* _Problem statement_: Only lines with the word "decide" are needed; collect each of them from the listing below.
-*-*-
import Summits.ABC.ABC.Theorems.IsogenyGlueCongruenceMazurKenkuBoundStubMiddleSeven
import Summits.ABC.ABC.Theorems.IsogenyGlueCongruenceMazurKenkuBoundStubHauptmodulSeven
import Summits.ABC.ABC.Theorems.IsogenyGlueCongruenceMazurKenkuBoundStubKubertSevenRigidity
import Literature.NumberTheory.EllipticCurves.XZeroTwentyOneExplicit
import HarnessLib

/-!
# Crux `MazurKenkuBound` (stmt-ABC-15125), line radius-lite: the level-`49` GLUE

`stub_levelFortyNineGlue` (lead c23): no elliptic curve over `ℚ` admits a rational CYCLIC isogeny
of degree `49`, from the four stubs of reshape #4 —
(A) `stub_middleSeven` (the quotient `V₁ = V/⟨7P⟩` carries two distinct `Γ_ℚ`-stable cyclic
subgroups `ℤP₁ ≠ ℤP₂` of order `7`), (B) `stub_hauptmodulSeven` (Klein–Fricke at `7` from a torsion
point WITH the value `η` of the Hauptmodul and Kubert's shape of the tangent-normalised
coefficients), (C) `stub_kubertSevenRigidity` (two Kubert normalisations of one equation with the
same Hauptmodul value differ by a multiple of the base point) and (D) `stub_level49Endgame` (two
distinct nonzero rationals never share a value of `R₇(h) = (h²+13h+49)(h²+5h+1)³/h`: `X₀(49) ≅ 49a1`
has only its two rational cusps).

The argument (`X₀(49) ≅ X_sp(7)`): the two subgroups give `s = η(P₁)`, `t = η(P₂) ∈ ℚ` with
`j(V₁)·s = P(s)`, `j(V₁)·t = P(t)`. If `s = t`, the two Tate parameters `d(P₁), d(P₂) ∈ ℚ̄` have
the same Hauptmodul value, so by (C) (applied to the tangent normalisations at `P₁`, `P₂`, whose
coefficients (B) puts in Kubert's shape; `c₄c₆ ≠ 0` because `j ∉ {0, 1728}`: `P` has no rational
root and `P(h) - 1728h` is the square of a quartic without rational root) `x(P₂) ∈ {x(P₁), x(2P₁),
x(3P₁)}` (`x(2P₀) = -a₂`, `x(3P₀) = a₃(a₃ - a₁a₂)/a₂²` on the normal form, tree lemmas
`two_smul_zero_zero`, `three_smul_zero_zero`), whence `P₂ ∈ ℤP₁` — excluded by (A). So `s ≠ t`,
`st ≠ 0` (`P(0) = 49`), `P(s)t = jst = P(t)s`, and (D) ends the proof.
[cite: Kenku1982, proof of Thm. 1, p. 200] [cite: Ligozat1975] [cite: Kubert1976, Table 3]
-/

set_option linter.dupNamespace false
import Summits.BirchSwinnertonDyer.BirchSwinnertonDyer.Theorems.GenusKolyvaginAtTwoTorsionCellD0PairTwistSymbols
import Mathlib.LinearAlgebra.Dual.Lemmas
import Mathlib.FieldTheory.Finiteness
import HarnessLib

/-!
# D0≤2, parity of the genus twist, VI: bit identities for the pairing of the two frames

Crux R″ `RankOneTwoTorsionResidualAtTwo` (stmt-27478), LINE 49 «full_vertex», stub D0≤2
`FullTorsionGenusSelmerLawUpToTwoAtTwo`, slice `#Q₀ = 2`, the `2`-PARITY HALF of `#Sel⁽²⁾(E₀^{(−p₀q₁q₂)}) = 8`.
Elementary identities used to identify the Hilbert-symbol Tate form `∑_v Q_v` on the relaxed group
(`…ParityLocal.sum_descentFormBits_out_eq_zero`) with the pairing `f(n)` of the standard metabolic space `N* × N`,
`N = (ℤ/2)⁷`, between the coordinates `n` (E's local conditions at `∞, p, q₁, q₂`) and `f` (those of `E^{(d)}`):
`toDual_basisFun_apply` (`(Pi.basisFun).toDual c n = ∑ cᵢ nᵢ`), `bitsum_pair`, `bitsum_infty`, `kappa_add_kappa'`,
`rel_iff`, `vec7_eq_zero_iff`, and `finrank_eq_of_natCard_zmod_two` (`#V = 2^k ⇒ dim V = k`).

Everything is proved; no LINE 49 statement is restated; BSD is not advanced by this file alone.

## References

* [KlagsbrunMazurRubin2013] Z. Klagsbrun, B. Mazur, K. Rubin, Ann. of Math. 178 (2013), Def. 3.3, Thm. 3.9.
-/

noncomputable section

open scoped Classical

namespace Summit.BirchSwinnertonDyer.BirchSwinnertonDyer.Theorems.GenusKolyvaginAtTwo.TorsionCellD0

open Literature.NumberTheory.EllipticCurves.TwoDescentLocal
open Literature.NumberTheory.EllipticCurves.KramerTwoDescent

/-- A finite `ℤ/2`-vector space of cardinality `2^k` has dimension `k`. [folklore] -/
theorem finrank_eq_of_natCard_zmod_two {V : Type*} [AddCommGroup V] [Module (ZMod 2) V] [Module.Finite (ZMod 2) V]
    {k : ℕ} (h : Nat.card V = 2 ^ k) : Module.finrank (ZMod 2) V = k := by
  rw [Module.natCard_eq_pow_finrank (K := ZMod 2), Nat.card_zmod] at h
  exact Nat.pow_right_injective le_rfl h

/-- `(Pi.basisFun).toDual c n = ∑ᵢ cᵢ nᵢ`: the duality `N* × N → ℤ/2` of the split space in coordinates.
[cite: KlagsbrunMazurRubin2013, Def. 2.1] -/
theorem toDual_basisFun_apply {R : Type*} [CommRing R] {ι : Type*} [Fintype ι] [DecidableEq ι] (c n : ι → R) :
    (Pi.basisFun R ι).toDual c n = ∑ i, c i * n i := by
  conv_lhs => rw [← (Pi.basisFun R ι).sum_repr n]
  rw [map_sum]
  refine Finset.sum_congr rfl fun i _ => ?_
  rw [map_smul, Module.Basis.toDual_apply_left, Pi.basisFun_repr, Pi.basisFun_repr, smul_eq_mul, mul_comm]

/-- The local identity at a twisting prime: pairing E's coordinates `(β, α)` (parities) against `E^{(d)}`'s
(`I₀*` relations) gives the Hilbert-symbol Tate form `αβ + βρ + ασ + αδ₂ + βδ₁` when `κ + κ' = 1`. [folklore] -/
theorem bitsum_pair (α β ρ σ κ κ' δ₁ δ₂ : ZMod 2) (hk : κ + κ' = 1) :
    (ρ + κ * α + δ₁ * β) * β + (σ + δ₂ * α + κ' * β) * α = α * β + β * ρ + α * σ + α * δ₂ + β * δ₁ := by
  have hk' : κ' = 1 + κ := by revert hk κ κ'; decide
  subst hk'
  revert α β ρ σ κ δ₁ δ₂
  decide

/-- The local identity at `∞`: `s_a (s_a + s_b) = s_a s_b + s_a · 1 + s_b · 0`. [folklore] -/
theorem bitsum_infty (s t : ZMod 2) : (s + t) * s = s * t + s * 1 + t * 0 := by
  revert s t; decide

/-- `κ + κ' = 1`: `qr_q(d e₂ − d e₁) + qr_q(d e₁ − d e₂) = qr_q(−1) = 1` at `q ≡ 3 (mod 4)`. [folklore] -/
theorem kappa_add_kappa' {q : ℕ} [Fact q.Prime] (hq4 : q % 4 = 3) {d e₁ e₂ : ℚ} (hne : e₁ ≠ e₂) :
    (qrBit q d + qrBit q (e₂ - e₁)) + (qrBit q d + qrBit q (e₁ - e₂)) = 1 := by
  have h21 : e₂ - e₁ ≠ 0 := sub_ne_zero.mpr hne.symm
  rw [show e₁ - e₂ = (-1) * (e₂ - e₁) by ring, qrBit_mul q (by norm_num) h21, qrBit_neg_one_eq_one_of_emod_four hq4]
  generalize qrBit q d = x; generalize qrBit q (e₂ - e₁) = y
  revert x y; decide

/-- Two rationals have the same sign iff their sign bits sum to `0`. [folklore] -/
theorem signBit_add_signBit_eq_zero_iff (a b : ℚ) : signBit a + signBit b = 0 ↔ signBit a = signBit b := by
  generalize signBit a = s; generalize signBit b = t
  revert s t; decide

/-- The `I₀*` relations as the vanishing of the two affine-linear coordinates `f₁ = ρ + κα + δ₁β`,
`f₂ = σ + δ₂α + κ'β`. [folklore] -/
theorem rel_iff (ρ σ α β κ κ' δ₁ δ₂ : ZMod 2) :
    (ρ + κ * α + δ₁ * β = 0 ∧ σ + δ₂ * α + κ' * β = 0) ↔ (ρ = α * κ + β * δ₁ ∧ σ = α * δ₂ + β * κ') := by
  revert ρ σ α β κ κ' δ₁ δ₂; decide

/-- A vector of `(ℤ/2)⁷` (or any `Fin 7 → R`) vanishes iff its seven entries do. [folklore] -/
theorem vec7_eq_zero_iff {R : Type*} [Zero R] (v : Fin 7 → R) :
    v = 0 ↔ (v 0 = 0 ∧ v 1 = 0 ∧ v 2 = 0 ∧ v 3 = 0 ∧ v 4 = 0 ∧ v 5 = 0 ∧ v 6 = 0) := by
  constructor
  · intro h; subst h; exact ⟨rfl, rfl, rfl, rfl, rfl, rfl, rfl⟩
  · rintro ⟨h0, h1, h2, h3, h4, h5, h6⟩
    funext i
    fin_cases i
    exacts [h0, h1, h2, h3, h4, h5, h6]

end Summit.BirchSwinnertonDyer.BirchSwinnertonDyer.Theorems.GenusKolyvaginAtTwo.TorsionCellD0

end
import Summits.HodgeConjecture.HodgeConjecture.Theorems.CyclicUnitaryPowersAndreExit
import Summits.HodgeConjecture.HodgeConjecture.Theorems.CyclicUnitaryPowersLaneDGlue
import Summits.HodgeConjecture.HodgeConjecture.Theorems.CyclicUnitaryPowersUnitaryDense
import HarnessLib

/-!
# Crux K1 `VeryGeneralDeckCommutatorsInHg` (route `CyclicUnitaryPowers`, stmt-HodgeConjecture-19544) CLOSED MODULO
# THE CITED FACTS: the commutators of two `σ`-unitary automorphisms of `H²` of a very general cyclic cover lie in `Hg`

The line `unitary-reflection-zariski` (registered skeleton v9, planner P3 g23) of the crux reduces
`VeryGeneralDeckCommutatorsInHg` to cited published theorems (fact binders) and two theorem stubs.  Both theorem
stubs of lane D are now in the tree: the unitary-density fact UD is a theorem
(`CyclicUnitaryPowersUnitaryDense.stub_unitaryDense`, prover-A) and the glue `stub_unitaryCommutatorsInMon_of_facts :
CT71 → GKR' → UD → D` is a theorem (`CyclicUnitaryPowersLaneDGlue`, prover-Ax's assembly with prover-A's pieces).  This
file composes them with prover-Ax's exit `CyclicUnitaryPowersAndreExit.veryGeneralDeckCommutatorsInHg_of_andre`
(models → K1 by the landed transfer; Cattani–Deligne–Kaplan bad family; André's normality; `Mon ⊆ MT^der ⊆ Hg`):
**the crux holds conditionally on exactly seven named facts of the Literature layer** —
`nonempty_carlsonToledoFamily`, `carlsonToledo1999_finrank_eigenspace_deck_one`,
`carlsonToledo1999_finrank_eigenspace_inf_hodgePiece`, `carlsonToledo1999_unitaryReflection_zariskiDense`
(Carlson–Toledo 1999), `cmsp_nonHodgeGenericPoints_countable_algebraic_cover` (Cattani–Deligne–Kaplan 1995),
`andre1992_algebraicMonodromy_normal_mumfordTateGroup` (André 1992), `Katz1990_goursatKolchinRibet_specialLinear'`
(Katz 1990) — each a `def … : Prop` with a locator, dischargeable independently (debt queue).  Written by the prover seat
`hodge-nonav-prover-A` (g2).

## References
* [CarlsonToledo1999] J. A. Carlson, D. Toledo, Duke Math. J. 97 (1999), Theorem 7.1 and §§2–7.
* [Katz1990ESDE] N. M. Katz, Ann. of Math. Stud. 124 (1990), §1.8 Prop. 1.8.2.
* [Andre1992] Y. André, Compositio Math. 82 (1992), Theorem 1.
* [CattaniDeligneKaplan1995] E. Cattani, P. Deligne, A. Kaplan, J. Amer. Math. Soc. 8 (1995).
-/

noncomputable section

open Literature.AlgebraicGeometry.Motives Literature.AlgebraicGeometry.HodgeTheory

-- mandated namespace `Summit.HodgeConjecture.HodgeConjecture.Theorems` trips `linter.dupNamespace` (off tree-wide)
set_option linter.dupNamespace false

namespace Summit.HodgeConjecture.HodgeConjecture.Theorems.CyclicUnitaryPowersVeryGeneralDeckCommutatorsInHg

/-- **Crux K1 `VeryGeneralDeckCommutatorsInHg` modulo the seven cited facts** (Carlson–Toledo ×4, Cattani–Deligne–Kaplan,
André, Katz): for a very general smooth member of the cyclic family, every commutator of two `σ`-unitary rational
automorphisms of `H²` lies in the Hodge group.  Composition of the landed lane-D glue
(`CyclicUnitaryPowersLaneDGlue.stub_unitaryCommutatorsInMon_of_facts`), the landed unitary-density theorem
(`CyclicUnitaryPowersUnitaryDense.stub_unitaryDense`) and the landed exit
(`CyclicUnitaryPowersAndreExit.veryGeneralDeckCommutatorsInHg_of_andre`). [cite: CarlsonToledo1999, §7 Theorem 7.1 (p. 16)]
[cite: Katz1990ESDE, §1.8 Prop. 1.8.2] -/
theorem veryGeneralDeckCommutatorsInHg_of_facts
    (hCT : nonempty_carlsonToledoFamily) (hCT1 : carlsonToledo1999_finrank_eigenspace_deck_one)
    (hCT2 : carlsonToledo1999_finrank_eigenspace_inf_hodgePiece)
    (hCDK : cmsp_nonHodgeGenericPoints_countable_algebraic_cover)
    (hAndre : andre1992_algebraicMonodromy_normal_mumfordTateGroup)
    (hCTd : carlsonToledo1999_unitaryReflection_zariskiDense) (hGKR : Katz1990_goursatKolchinRibet_specialLinear') :
    Summit.HodgeConjecture.HodgeConjecture.Theses.CyclicUnitaryPowers.VeryGeneralDeckCommutatorsInHg :=
  CyclicUnitaryPowersAndreExit.veryGeneralDeckCommutatorsInHg_of_andre @hCT @hCT1 @hCT2 @hCDK @hAndre
    @(CyclicUnitaryPowersLaneDGlue.stub_unitaryCommutatorsInMon_of_facts hCTd hGKR
      CyclicUnitaryPowersUnitaryDense.stub_unitaryDense)

end Summit.HodgeConjecture.HodgeConjecture.Theorems.CyclicUnitaryPowersVeryGeneralDeckCommutatorsInHg

end
import Summits.KontsevichZagierPeriods.KontsevichZagierPeriods.Theorems.HurwitzMicroSectorsNormalFormPrincipleQuadKit
import Summits.KontsevichZagierPeriods.KontsevichZagierPeriods.Theorems.AbelContractionRealHyperellipticSectorPortSlabASubPtK24

/-!
# Route AbelContraction — `RealHyperellipticSector` (crux stmt-KontsevichZagierPeriods-12475):
# the dimension-certified port, layer 2 — the reduction formulas for higher quadratic poles

Helper file of the line `Lines/birth.lean` (stub `stub_bakerAlg`, `--supports` the crux): the port
of `Theorems/HurwitzMicroSectorsNormalFormPrincipleQuadKit.lean` (namespace
`…NormalFormPrinciple.PiBox.Dlog`) INTO THE BUDGET `KZ.relationsLE 1`: the two reduction moves
for higher quadratic poles `(A(x−u) + B)/((x−u)²+v²)ⁿ` (`v ≠ 0`, real algebraic data),

* `quad_highA_sub_pt_mem_relationsLE` — the odd part is a point (ONE Newton–Leibniz move `1 → 0`
  with algebraic ends, `Port.SlabA.slabA_sub_pt_mem_relationsLE`);
* `quad_highB_mem_relationsLE` (registered sub-goal) — the classical reduction formula for the
  even part (integrand additivity among representations of dimension `1`, rule 1b, plus ONE
  Newton–Leibniz move `1 → 0`),

each with the certificate that its representations have dimension `≤ 1`. The dimension-free
lemmas of the original (`exists_rep_of_continuousOn`, `quad_pos`, `isSemialgebraicFunOn_quad`,
`continuous_quad`, `exists_quadRep`, `hasDerivAt_const_div_quadPow`,
`hasDerivAt_lin_div_quadPow`) are reused by importing it.

Sources: M. Kontsevich, D. Zagier, *Periods* (2001), §1.2 rules (1), (3) [KontsevichZagier2001].
No definitions are introduced.
-/

noncomputable section

open MeasureTheory Set
open Literature.NumberTheory.Transcendental Literature.NumberTheory.Transcendental.KZ
open Literature.ModelTheory.ExponentialFields (IsSemialgebraic)
open Summit.KontsevichZagierPeriods.AbelContraction.AbelContractionLemma
  (mem_relationsLE_of_integrandAdd)

namespace Summit.KontsevichZagierPeriods.AbelContraction.RealHyperellipticSector.Port

namespace Dlog

open Summit.KontsevichZagierPeriods.HurwitzMicroSectors.NormalFormPrinciple.PiBox.Dlog
  (isSemialgebraic_setOf_apply_mem_Ioo_of_isAlgebraic exists_rep_of_continuousOn quad_pos
    isSemialgebraicFunOn_quad continuous_quad hasDerivAt_const_div_quadPow
    hasDerivAt_lin_div_quadPow)
open Summit.KontsevichZagierPeriods.HurwitzMicroSectors.NormalFormPrinciple.PiBox.SlabA
  (isSemialgebraic_setOf_apply_mem_Icc)

/-! ## Higher quadratic poles are Newton–Leibniz moves inside the budget -/

/-- **The odd part of a higher quadratic pole is a point** (inside the budget `relationsLE 1`):
`[(a,b), −2(n+1)α(x−u)/((x−u)²+v²)^{n+2}]` is one Newton–Leibniz move `1 → 0` from
`[pt, F(b) − F(a)]`, `F = α/((x−u)²+v²)^{n+1}`. [cite: KontsevichZagier2001, §1.2 rule (3)] -/
theorem quad_highA_sub_pt_mem_relationsLE {a b α u v : ℝ} (ha : IsAlgebraic ℚ a)
    (hb : IsAlgebraic ℚ b) (hα : IsAlgebraic ℚ α) (hu : IsAlgebraic ℚ u) (hv : IsAlgebraic ℚ v)
    (hv0 : v ≠ 0) (hab : a ≤ b) (n : ℕ) (N : IntegralRep 1)
    (hNd : N.domain = {x | x 0 ∈ Set.Ioo a b})
    (hNi : EqOn N.integrand
      (fun x => -(2 * ((n:ℝ) + 1) * α) * (x 0 - u) / ((x 0 - u) ^ 2 + v ^ 2) ^ (n + 2)) N.domain)
    (Z : IntegralRep 0) (hZd : Z.domain = univ)
    (hZi : Z.integrand = fun _ =>
      α / ((b - u) ^ 2 + v ^ 2) ^ (n + 1) - α / ((a - u) ^ 2 + v ^ 2) ^ (n + 1)) :
    of N - of Z ∈ relationsLE 1 := by
  have hIcc : IsSemialgebraic ℚ {x : Fin 1 → ℝ | x 0 ∈ Set.Icc a b} :=
    isSemialgebraic_setOf_apply_mem_Icc ha hb
  have hcA : IsAlgebraic ℚ (-(2 * ((n:ℝ) + 1) * α)) :=
    (((isAlgebraic_nat (R := ℚ) 2).mul ((isAlgebraic_nat (R := ℚ) n).add isAlgebraic_one)).mul hα).neg
  refine SlabA.slabA_sub_pt_mem_relationsLE ha hb hab
    (fun t => -(2 * ((n:ℝ) + 1) * α) * (t - u) / ((t - u) ^ 2 + v ^ 2) ^ (n + 2))
    (fun t => α / ((t - u) ^ 2 + v ^ 2) ^ (n + 1)) ?_ ?_
    (fun t _ => hasDerivAt_const_div_quadPow α u v n t (quad_pos hv0 t).ne') ?_ N hNd hNi Z hZd hZi
  · exact (isSemialgebraicFunOn_quad hIcc isAlgebraic_zero hα hu hv hv0 (n + 1)).congr
      fun x _ => by simp only [zero_mul, zero_add]
  · exact (continuous_const.div (by fun_prop) fun t =>
      pow_ne_zero _ (quad_pos hv0 t).ne').continuousOn
  · exact (isSemialgebraicFunOn_quad hIcc hcA isAlgebraic_zero hu hv hv0 (n + 2)).congr
      fun x _ => by simp only [add_zero]

/-- **The even part of a higher quadratic pole reduces** (the classical reduction formula, by rules
(1) and (3) among representations of dimension `≤ 1`) (inside the budget `relationsLE 1`;
registered sub-goal of crux stmt-KontsevichZagierPeriods-12475, port of
`PiBox.Dlog.quad_highB_mem_relations`): with `G = α(x−u)/((x−u)²+v²)^{n+1}`,
`[(a,b), 2(n+1)v²α/((x−u)²+v²)^{n+2}] − [pt, G(b) − G(a)] − [(a,b), (2n+1)α/((x−u)²+v²)^{n+1}]
∈ relationsLE 1`. [cite: KontsevichZagier2001, §1.2 rules (1), (3)] -/
theorem quad_highB_mem_relationsLE : ∀ {a b α u v : ℝ}, IsAlgebraic ℚ a → IsAlgebraic ℚ b →
    IsAlgebraic ℚ α → IsAlgebraic ℚ u → IsAlgebraic ℚ v → v ≠ 0 → a ≤ b → ∀ (n : ℕ)
    (N : KZ.IntegralRep 1), N.domain = {x | x 0 ∈ Set.Ioo a b} →
    Set.EqOn N.integrand
      (fun x => (2 * ((n:ℝ) + 1) * v ^ 2 * α) / ((x 0 - u) ^ 2 + v ^ 2) ^ (n + 2)) N.domain →
    ∀ (Z : KZ.IntegralRep 0), Z.domain = Set.univ →
    (Z.integrand = fun _ =>
      α * (b - u) / ((b - u) ^ 2 + v ^ 2) ^ (n + 1) - α * (a - u) / ((a - u) ^ 2 + v ^ 2) ^ (n + 1)) →
    ∀ (N' : KZ.IntegralRep 1), N'.domain = {x | x 0 ∈ Set.Ioo a b} →
    Set.EqOn N'.integrand
      (fun x => ((2 * (n:ℝ) + 1) * α) / ((x 0 - u) ^ 2 + v ^ 2) ^ (n + 1)) N'.domain →
    KZ.of N - KZ.of Z - KZ.of N' ∈ KZ.relationsLE 1 := by
  intro a b α u v ha hb hα hu hv hv0 hab n N hNd hNi Z hZd hZi N' hN'd hN'i
  have hIcc : IsSemialgebraic ℚ {x : Fin 1 → ℝ | x 0 ∈ Set.Icc a b} :=
    isSemialgebraic_setOf_apply_mem_Icc ha hb
  have hIoo : IsSemialgebraic ℚ {x : Fin 1 → ℝ | x 0 ∈ Set.Ioo a b} :=
    isSemialgebraic_setOf_apply_mem_Ioo_of_isAlgebraic ha hb 0
  have hn1 : IsAlgebraic ℚ ((n:ℝ) + 1) := (isAlgebraic_nat (R := ℚ) n).add isAlgebraic_one
  have hcA : IsAlgebraic ℚ (2 * ((n:ℝ) + 1) * v ^ 2 * α) :=
    (((isAlgebraic_nat (R := ℚ) 2).mul hn1).mul (hv.pow 2)).mul hα
  have hc'A : IsAlgebraic ℚ ((2 * (n:ℝ) + 1) * α) :=
    (((isAlgebraic_nat (R := ℚ) 2).mul (isAlgebraic_nat (R := ℚ) n)).add isAlgebraic_one).mul hα
  -- the derivative `g = G'` as an integrand, and a representation for it
  set g : ℝ → ℝ := fun t => (2 * ((n:ℝ) + 1) * v ^ 2 * α) / ((t - u) ^ 2 + v ^ 2) ^ (n + 2) -
    ((2 * (n:ℝ) + 1) * α) / ((t - u) ^ 2 + v ^ 2) ^ (n + 1) with hg
  have hgsa : ∀ {s : Set (Fin 1 → ℝ)}, IsSemialgebraic ℚ s →
      IsSemialgebraicFunOn ℚ s (fun x => g (x 0)) := by
    intro s hs
    have h1 : IsSemialgebraicFunOn ℚ s
        (fun x => (2 * ((n:ℝ) + 1) * v ^ 2 * α) / ((x 0 - u) ^ 2 + v ^ 2) ^ (n + 2)) :=
      (isSemialgebraicFunOn_quad hs isAlgebraic_zero hcA hu hv hv0 (n + 2)).congr
        fun x _ => by simp only [zero_mul, zero_add]
    have h2 : IsSemialgebraicFunOn ℚ s
        (fun x => ((2 * (n:ℝ) + 1) * α) / ((x 0 - u) ^ 2 + v ^ 2) ^ (n + 1)) :=
      (isSemialgebraicFunOn_quad hs isAlgebraic_zero hc'A hu hv hv0 (n + 1)).congr
        fun x _ => by simp only [zero_mul, zero_add]
    exact IsSemialgebraicFunOn.sub_holds h1 h2
  have hgc : Continuous g :=
    (continuous_const.div (by fun_prop) fun t => pow_ne_zero _ (quad_pos hv0 t).ne').sub
      (continuous_const.div (by fun_prop) fun t => pow_ne_zero _ (quad_pos hv0 t).ne')
  obtain ⟨N₁, hN₁d, hN₁i⟩ := exists_rep_of_continuousOn ha hb g (hgsa hIoo) hgc.continuousOn
  -- additivity of the integrand, among representations of dimension `1`
  have hadd : of N - of N₁ - of N' ∈ relationsLE 1 := by
    refine mem_relationsLE_of_integrandAdd le_rfl (by rw [hN₁d, hNd]) (by rw [hN'd, hNd])
      fun x hx => ?_
    rw [Pi.add_apply, hNi hx, hN₁i, hN'i (by rw [hN'd, ← hNd]; exact hx), hg]
    simp only
    ring
  -- Newton–Leibniz `1 → 0` for `g`
  have hNL : of N₁ - of Z ∈ relationsLE 1 := by
    refine SlabA.slabA_sub_pt_mem_relationsLE ha hb hab g
      (fun t => α * (t - u) / ((t - u) ^ 2 + v ^ 2) ^ (n + 1))
      ?_ ?_ (fun t _ => ?_) (hgsa hIcc) N₁ hN₁d (by rw [hN₁i]; exact fun _ _ => rfl) Z hZd hZi
    · exact (isSemialgebraicFunOn_quad hIcc hα isAlgebraic_zero hu hv hv0 (n + 1)).congr
        fun x _ => by simp only [add_zero]
    · exact ((continuous_quad (A := α) (B := 0) (u := u) hv0 (n + 1)).congr
        fun t => by simp only [add_zero]).continuousOn
    · have hQ := (quad_pos (u := u) hv0 t).ne'
      refine (hasDerivAt_lin_div_quadPow α u v n t hQ).congr_deriv ?_
      rw [hg]
      simp only
      rw [div_sub_div _ _ (pow_ne_zero _ hQ) (pow_ne_zero _ hQ),
        div_eq_div_iff (pow_ne_zero _ hQ) (mul_ne_zero (pow_ne_zero _ hQ) (pow_ne_zero _ hQ))]
      ring
  have : of N - of Z - of N' = (of N - of N₁ - of N') + (of N₁ - of Z) := by abel
  rw [this]
  exact (relationsLE 1).add_mem hadd hNL

end Dlog

end Summit.KontsevichZagierPeriods.AbelContraction.RealHyperellipticSector.Port

end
-*-*-
* _Result of the task_:
  have hk' : κ' = 1 + κ := by revert hk κ κ'; decide
  decide
  revert s t; decide
  revert x y; decide
  revert s t; decide
  revert ρ σ α β κ κ' δ₁ δ₂; decide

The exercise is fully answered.